Stored items:

import Summits.AtomisticToContinuum.HydrodynamicLimit.Theorems.AntiMazurCoboundariesCorrectorPressureDecayTangentTightnessLaplace
import Literature.Analysis.FunctionSpaces.PointConfigVagueTopology
import Literature.MathematicalPhysics.KineticTheory.CollisionTubePullbackPacking

/-!
# Bias continuity along tangent states, 0: the one-body limit (line `FirstLemma`, crux stmt-AtomisticToContinuum-14135)

Helper file of crux stmt-AtomisticToContinuum-14135 `AntiMazurCoboundaries.CorrectorPressureDecay`, line `FirstLemma`
(idea `kifer-compactification`), namespace `…Theorems.KiferCompactification`; registered stub `stub_oneBodyLimit`
(hypothesis `h₁` of `stub_tangentBiasOfFacts`, `…TangentBias.lean`): along a tangent state `μ` of a tangent family,
for `h ∈ C_c(ℝ³ × ℝ³)` the linear statistic `ω ↦ ∑_{p ∈ ω} h p` is `μ`-integrable and
`(∫φ)⁻¹ ∫ φ(x) E_{Q(ι k)}[∑ᵢ h(blowUpPoint ε x zᵢ)] dx → E_μ[∑_{p ∈ ω} h p]` (Kallenberg Thm. 16.16 in this frame,
the uniform integrability being supplied by the hard core). Route: the finite-`N` expectation is `E_{P_k}[∑ h]` for
the blown-up law `P_k = blowUpLaw σ φ (N (ι k)) (Q (ι k))` (`integral_sumFn_blowUpLaw`); `P_k`-a.s. configurations
are `1`-hard-core, whence `|∑_{p ∈ ω} h p| ≤ C(h)` (`ae_isHardCore_blowUpLaw`, `exists_sumFn_bound_of_isHardCore`,
packing); the abstract `tendsto_integral_of_tendsto_integral_exp` (`S ≥ 0` bounded a.s. under probability laws `P_k`
with `E_{P_k}[e^{-tS}] → E_μ[e^{-tS}]`, `t > 0`, is `μ`-integrable with `E_{P_k}[S] → E_μ[S]`: difference quotients
`(1 - e^{-tS})/t`, Fatou, dominated convergence) applied to `h⁺`, `h⁻`.
References: Kallenberg, *Foundations of Modern Probability* (2002), Thm. 16.16; Olla–Varadhan–Yau 1993 §4.
-/

noncomputable section

open MeasureTheory ProbabilityTheory Set Filter Topology
open scoped ENNReal NNReal

namespace Summit.AtomisticToContinuum.HydrodynamicLimit.Theorems.KiferCompactification

open Literature.MathematicalPhysics.KineticTheory (T3 V3 hsDiameter hsDiameter_pos localGibbsLaw blowUpPoint
  blowUp card_le_of_separated)
open Literature.MathematicalPhysics.KineticTheory.PointProcess (laplaceFunctional finsum_mem_eq_toReal_tsum)
open Literature.Analysis.FluidPDE (HardSphereFlow Config IsHardCore hardSphereDomain)
open Literature.Analysis.FunctionSpaces (PointConfig)
open Literature.Analysis.FunctionSpaces.PointConfig (sumFn_def sumFn_eq_sum sumFn_add sumFn_nonneg
  finite_inter_support measurable_tsum_carrier)

/-! ## Expectations from Laplace transforms under a uniform bound -/

/-- For `s ≥ 0 < t`: `0 ≤ (1 - e^{-ts})/t ≤ s`. -/
private theorem laplaceQuot_mem {s t : ℝ} (hs : 0 ≤ s) (ht : 0 < t) :
    0 ≤ (1 - Real.exp (-(t * s))) / t ∧ (1 - Real.exp (-(t * s))) / t ≤ s := by
  refine ⟨div_nonneg (sub_nonneg.2 (Real.exp_le_one_iff.2 (neg_nonpos.2 (by positivity)))) ht.le, ?_⟩
  rw [div_le_iff₀ ht]
  linarith [Real.add_one_le_exp (-(t * s)), mul_comm s t]

/-- For `s ≥ 0 < t` with `ts ≤ 1`: `|s - (1 - e^{-ts})/t| ≤ t s²`. -/
private theorem abs_sub_laplaceQuot_le {s t : ℝ} (hs : 0 ≤ s) (ht : 0 < t) (hst : t * s ≤ 1) :
    |s - (1 - Real.exp (-(t * s))) / t| ≤ t * s ^ 2 := by
  have h1 : |Real.exp (-(t * s)) - 1 - (-(t * s))| ≤ (-(t * s)) ^ 2 :=
    Real.abs_exp_sub_one_sub_id_le (by rw [abs_neg, abs_of_nonneg (by positivity)]; exact hst)
  have h2 : s - (1 - Real.exp (-(t * s))) / t = (Real.exp (-(t * s)) - 1 - (-(t * s))) / t := by
    field_simp
    ring
  rw [h2, abs_div, abs_of_pos ht, div_le_iff₀ ht]
  exact h1.trans_eq (by ring)

/-- **Expectations from Laplace transforms under a uniform bound.** If `S ≥ 0` is measurable, bounded by `C` almost
surely under each probability law `P k`, and `E_{P k}[e^{-tS}] → E_μ[e^{-tS}]` for every `t > 0` (`μ` a probability
law), then `S ∈ L¹(μ)` and `E_{P k}[S] → E_μ[S]`. With `g_t = (1 - e^{-tS})/t`: `0 ≤ g_t ≤ S`, `|S - g_t| ≤ t C²`
where `S ≤ C` and `tC ≤ 1`, `E_{P k}[g_t] → E_μ[g_t] ≤ C`; Fatou along `g_{1/(n+1)} → S` and dominated convergence. -/
theorem tendsto_integral_of_tendsto_integral_exp {Ω : Type*} [MeasurableSpace Ω] {P : ℕ → Measure Ω}
    (hP : ∀ k, IsProbabilityMeasure (P k)) {μ : Measure Ω} [IsProbabilityMeasure μ] {S : Ω → ℝ}
    (hS : Measurable S) (hS0 : ∀ ω, 0 ≤ S ω) {C : ℝ} (hC : ∀ k, ∀ᵐ ω ∂P k, S ω ≤ C)
    (hL : ∀ t : ℝ, 0 < t →
      Tendsto (fun k => ∫ ω, Real.exp (-(t * S ω)) ∂P k) atTop (𝓝 (∫ ω, Real.exp (-(t * S ω)) ∂μ))) :
    Integrable S μ ∧ Tendsto (fun k => ∫ ω, S ω ∂P k) atTop (𝓝 (∫ ω, S ω ∂μ)) := by
  -- the difference quotients `g t = (1 - e^{-tS})/t`
  obtain ⟨g, hg⟩ : ∃ g : ℝ → Ω → ℝ, ∀ t ω, g t ω = (1 - Real.exp (-(t * S ω))) / t := ⟨_, fun _ _ => rfl⟩
  have hem : ∀ t, Measurable fun ω => Real.exp (-(t * S ω)) := fun t => (hS.const_mul t).neg.exp
  have hgm : ∀ t, Measurable (g t) := fun t => by
    rw [show g t = fun ω => (1 - Real.exp (-(t * S ω))) / t from funext (hg t)]
    exact ((hem t).const_sub 1).div_const t
  have hei : ∀ (ν : Measure Ω) [IsFiniteMeasure ν] (t : ℝ), 0 < t →
      Integrable (fun ω => Real.exp (-(t * S ω))) ν := fun ν _ t ht =>
    Integrable.of_bound (hem t).aestronglyMeasurable 1 (ae_of_all _ fun ω => by
      rw [Real.norm_eq_abs, abs_of_nonneg (Real.exp_pos _).le, Real.exp_le_one_iff, neg_nonpos]
      exact mul_nonneg ht.le (hS0 ω))
  have hgi : ∀ (ν : Measure Ω) [IsFiniteMeasure ν] (t : ℝ), 0 < t → Integrable (g t) ν := fun ν _ t ht => by
    rw [show g t = fun ω => (1 - Real.exp (-(t * S ω))) / t from funext (hg t)]
    exact ((integrable_const 1).sub (hei ν t ht)).div_const t
  have hgb : ∀ t, 0 < t → ∀ ω, 0 ≤ g t ω ∧ g t ω ≤ S ω := fun t ht ω => by
    rw [hg]; exact laplaceQuot_mem (hS0 ω) ht
  -- integrals of `g t` are `(1 - Laplace transform)/t`
  have hgint : ∀ ν : Measure Ω, IsProbabilityMeasure ν → ∀ t : ℝ, 0 < t →
      ∫ ω, g t ω ∂ν = (1 - ∫ ω, Real.exp (-(t * S ω)) ∂ν) / t := fun ν _ t ht => by
    simp only [hg]
    rw [integral_div, integral_sub (integrable_const 1) (hei ν t ht), integral_const, probReal_univ, one_smul]
  -- (I) convergence of `E_{P k}[g t]`
  have hI : ∀ t, 0 < t → Tendsto (fun k => ∫ ω, g t ω ∂P k) atTop (𝓝 (∫ ω, g t ω ∂μ)) := fun t ht => by
    rw [hgint μ inferInstance t ht, show (fun k => ∫ ω, g t ω ∂P k) =
      fun k => (1 - ∫ ω, Real.exp (-(t * S ω)) ∂P k) / t from funext fun k => hgint (P k) (hP k) t ht]
    exact ((hL t ht).const_sub 1).div_const t
  -- (II) `E_{P k}[S]` is within `t C²` of `E_{P k}[g t]` once `t C ≤ 1`
  have hII : ∀ k (t : ℝ), 0 < t → t * C ≤ 1 → |(∫ ω, S ω ∂P k) - ∫ ω, g t ω ∂P k| ≤ t * C ^ 2 := by
    intro k t ht htC
    haveI := hP k
    rw [← integral_sub (Integrable.of_bound hS.aestronglyMeasurable C ((hC k).mono fun ω hω => by
      rw [Real.norm_eq_abs, abs_of_nonneg (hS0 ω)]; exact hω)) (hgi _ t ht)]
    have h := norm_integral_le_of_norm_le_const (μ := P k) (C := t * C ^ 2) (f := fun ω => S ω - g t ω) ?_
    · rwa [probReal_univ, mul_one, Real.norm_eq_abs] at h
    · filter_upwards [hC k] with ω hω
      rw [Real.norm_eq_abs, hg]
      have hst : t * S ω ≤ 1 := (mul_le_mul_of_nonneg_left hω ht.le).trans htC
      exact (abs_sub_laplaceQuot_le (hS0 ω) ht hst).trans
        (mul_le_mul_of_nonneg_left (pow_le_pow_left₀ (hS0 ω) hω 2) ht.le)
  -- (III) `E_μ[g t] ≤ C`
  have hIII : ∀ t, 0 < t → ∫ ω, g t ω ∂μ ≤ C := fun t ht => by
    refine le_of_tendsto' (hI t ht) fun k => ?_
    haveI := hP k
    calc ∫ ω, g t ω ∂P k ≤ ∫ _, C ∂P k :=
          integral_mono_ae (hgi _ t ht) (integrable_const C) ((hC k).mono fun ω hω => (hgb t ht ω).2.trans hω)
      _ = C := by rw [integral_const, probReal_univ, one_smul]
  -- the sequence `t n = 1/(n+1)` and the pointwise convergence `g (t n) → S`
  obtain ⟨t, ht⟩ : ∃ t : ℕ → ℝ, ∀ n, t n = 1 / ((n : ℝ) + 1) := ⟨_, fun _ => rfl⟩
  have htpos : ∀ n, 0 < t n := fun n => by rw [ht]; exact Nat.one_div_pos_of_nat
  have ht0 : ∀ c : ℝ, Tendsto (fun n => t n * c) atTop (𝓝 0) := fun c => by
    rw [show (0 : ℝ) = 0 * c from (zero_mul c).symm]
    refine Tendsto.mul_const c ?_
    rw [show t = fun n : ℕ => 1 / ((n : ℝ) + 1) from funext ht]
    exact tendsto_one_div_add_atTop_nhds_zero_nat
  have hgpt : ∀ ω, Tendsto (fun n => g (t n) ω) atTop (𝓝 (S ω)) := fun ω => by
    rw [← tendsto_sub_nhds_zero_iff]
    refine squeeze_zero_norm' (((ht0 (S ω)).eventually (eventually_le_nhds one_pos)).mono fun n hn => ?_)
      (ht0 (S ω ^ 2))
    rw [Real.norm_eq_abs, abs_sub_comm, hg]
    exact abs_sub_laplaceQuot_le (hS0 ω) (htpos n) hn
  -- (IV) `S` is `μ`-integrable (Fatou)
  have hIV : Integrable S μ := by
    refine ⟨hS.aestronglyMeasurable, ?_⟩
    rw [hasFiniteIntegral_iff_ofReal (ae_of_all _ hS0),
      show (fun ω => ENNReal.ofReal (S ω)) = fun ω => liminf (fun n => ENNReal.ofReal (g (t n) ω)) atTop from
        funext fun ω => ((ENNReal.tendsto_ofReal (hgpt ω)).liminf_eq).symm]
    calc ∫⁻ ω, liminf (fun n => ENNReal.ofReal (g (t n) ω)) atTop ∂μ
        ≤ liminf (fun n => ∫⁻ ω, ENNReal.ofReal (g (t n) ω) ∂μ) atTop :=
          lintegral_liminf_le fun n => (hgm (t n)).ennreal_ofReal
      _ ≤ ENNReal.ofReal C := by
          refine liminf_le_of_frequently_le (Frequently.of_forall fun n => ?_)
          rw [← ofReal_integral_eq_lintegral_ofReal (hgi μ (t n) (htpos n))
            (ae_of_all _ fun ω => (hgb (t n) (htpos n) ω).1)]
          exact ENNReal.ofReal_le_ofReal (hIII (t n) (htpos n))
      _ < ⊤ := ENNReal.ofReal_lt_top
  -- (V) `E_μ[g (t n)] → E_μ[S]` (dominated convergence)
  have hV : Tendsto (fun n => ∫ ω, g (t n) ω ∂μ) atTop (𝓝 (∫ ω, S ω ∂μ)) :=
    tendsto_integral_of_dominated_convergence S (fun n => (hgm (t n)).aestronglyMeasurable) hIV
      (fun n => ae_of_all _ fun ω => by
        rw [Real.norm_eq_abs, abs_of_nonneg (hgb (t n) (htpos n) ω).1]
        exact (hgb (t n) (htpos n) ω).2)
      (ae_of_all _ hgpt)
  -- (VI) assembly: an `ε/3` argument
  refine ⟨hIV, Metric.tendsto_atTop.2 fun ε hε => ?_⟩
  have hε3 : 0 < ε / 3 := by positivity
  obtain ⟨n₁, hn₁⟩ := Metric.tendsto_atTop.1 hV (ε / 3) hε3
  obtain ⟨n₂, hn₂⟩ := eventually_atTop.1 (((ht0 (C ^ 2)).eventually (eventually_lt_nhds hε3)).and
    ((ht0 C).eventually (eventually_le_nhds one_pos)))
  obtain ⟨K, hK⟩ := Metric.tendsto_atTop.1 (hI (t (max n₁ n₂)) (htpos _)) (ε / 3) hε3
  refine ⟨K, fun k hk => ?_⟩
  obtain ⟨h4, h5⟩ := hn₂ (max n₁ n₂) (le_max_right _ _)
  have h1 := hII k (t (max n₁ n₂)) (htpos _) h5
  have h2 := hK k hk
  have h3 := hn₁ (max n₁ n₂) (le_max_left _ _)
  rw [Real.dist_eq] at h2 h3 ⊢
  have e1 := abs_sub_le (∫ ω, S ω ∂P k) (∫ ω, g (t (max n₁ n₂)) ω ∂P k) (∫ ω, S ω ∂μ)
  have e2 := abs_sub_le (∫ ω, g (t (max n₁ n₂)) ω ∂P k) (∫ ω, g (t (max n₁ n₂)) ω ∂μ) (∫ ω, S ω ∂μ)
  linarith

- Work instructions: Beginning with the line that contains "(fun n => ae_of_all _ fun ω => by", write out every line through the end of the entries above, exactly.

- Answer below:
      (fun n => ae_of_all _ fun ω => by
        rw [Real.norm_eq_abs, abs_of_nonneg (hgb (t n) (htpos n) ω).1]
        exact (hgb (t n) (htpos n) ω).2)
      (ae_of_all _ hgpt)
  -- (VI) assembly: an `ε/3` argument
  refine ⟨hIV, Metric.tendsto_atTop.2 fun ε hε => ?_⟩
  have hε3 : 0 < ε / 3 := by positivity
  obtain ⟨n₁, hn₁⟩ := Metric.tendsto_atTop.1 hV (ε / 3) hε3
  obtain ⟨n₂, hn₂⟩ := eventually_atTop.1 (((ht0 (C ^ 2)).eventually (eventually_lt_nhds hε3)).and
    ((ht0 C).eventually (eventually_le_nhds one_pos)))
  obtain ⟨K, hK⟩ := Metric.tendsto_atTop.1 (hI (t (max n₁ n₂)) (htpos _)) (ε / 3) hε3
  refine ⟨K, fun k hk => ?_⟩
  obtain ⟨h4, h5⟩ := hn₂ (max n₁ n₂) (le_max_right _ _)
  have h1 := hII k (t (max n₁ n₂)) (htpos _) h5
  have h2 := hK k hk
  have h3 := hn₁ (max n₁ n₂) (le_max_left _ _)
  rw [Real.dist_eq] at h2 h3 ⊢
  have e1 := abs_sub_le (∫ ω, S ω ∂P k) (∫ ω, g (t (max n₁ n₂)) ω ∂P k) (∫ ω, S ω ∂μ)
  have e2 := abs_sub_le (∫ ω, g (t (max n₁ n₂)) ω ∂P k) (∫ ω, g (t (max n₁ n₂)) ω ∂μ) (∫ ω, S ω ∂μ)
  linarith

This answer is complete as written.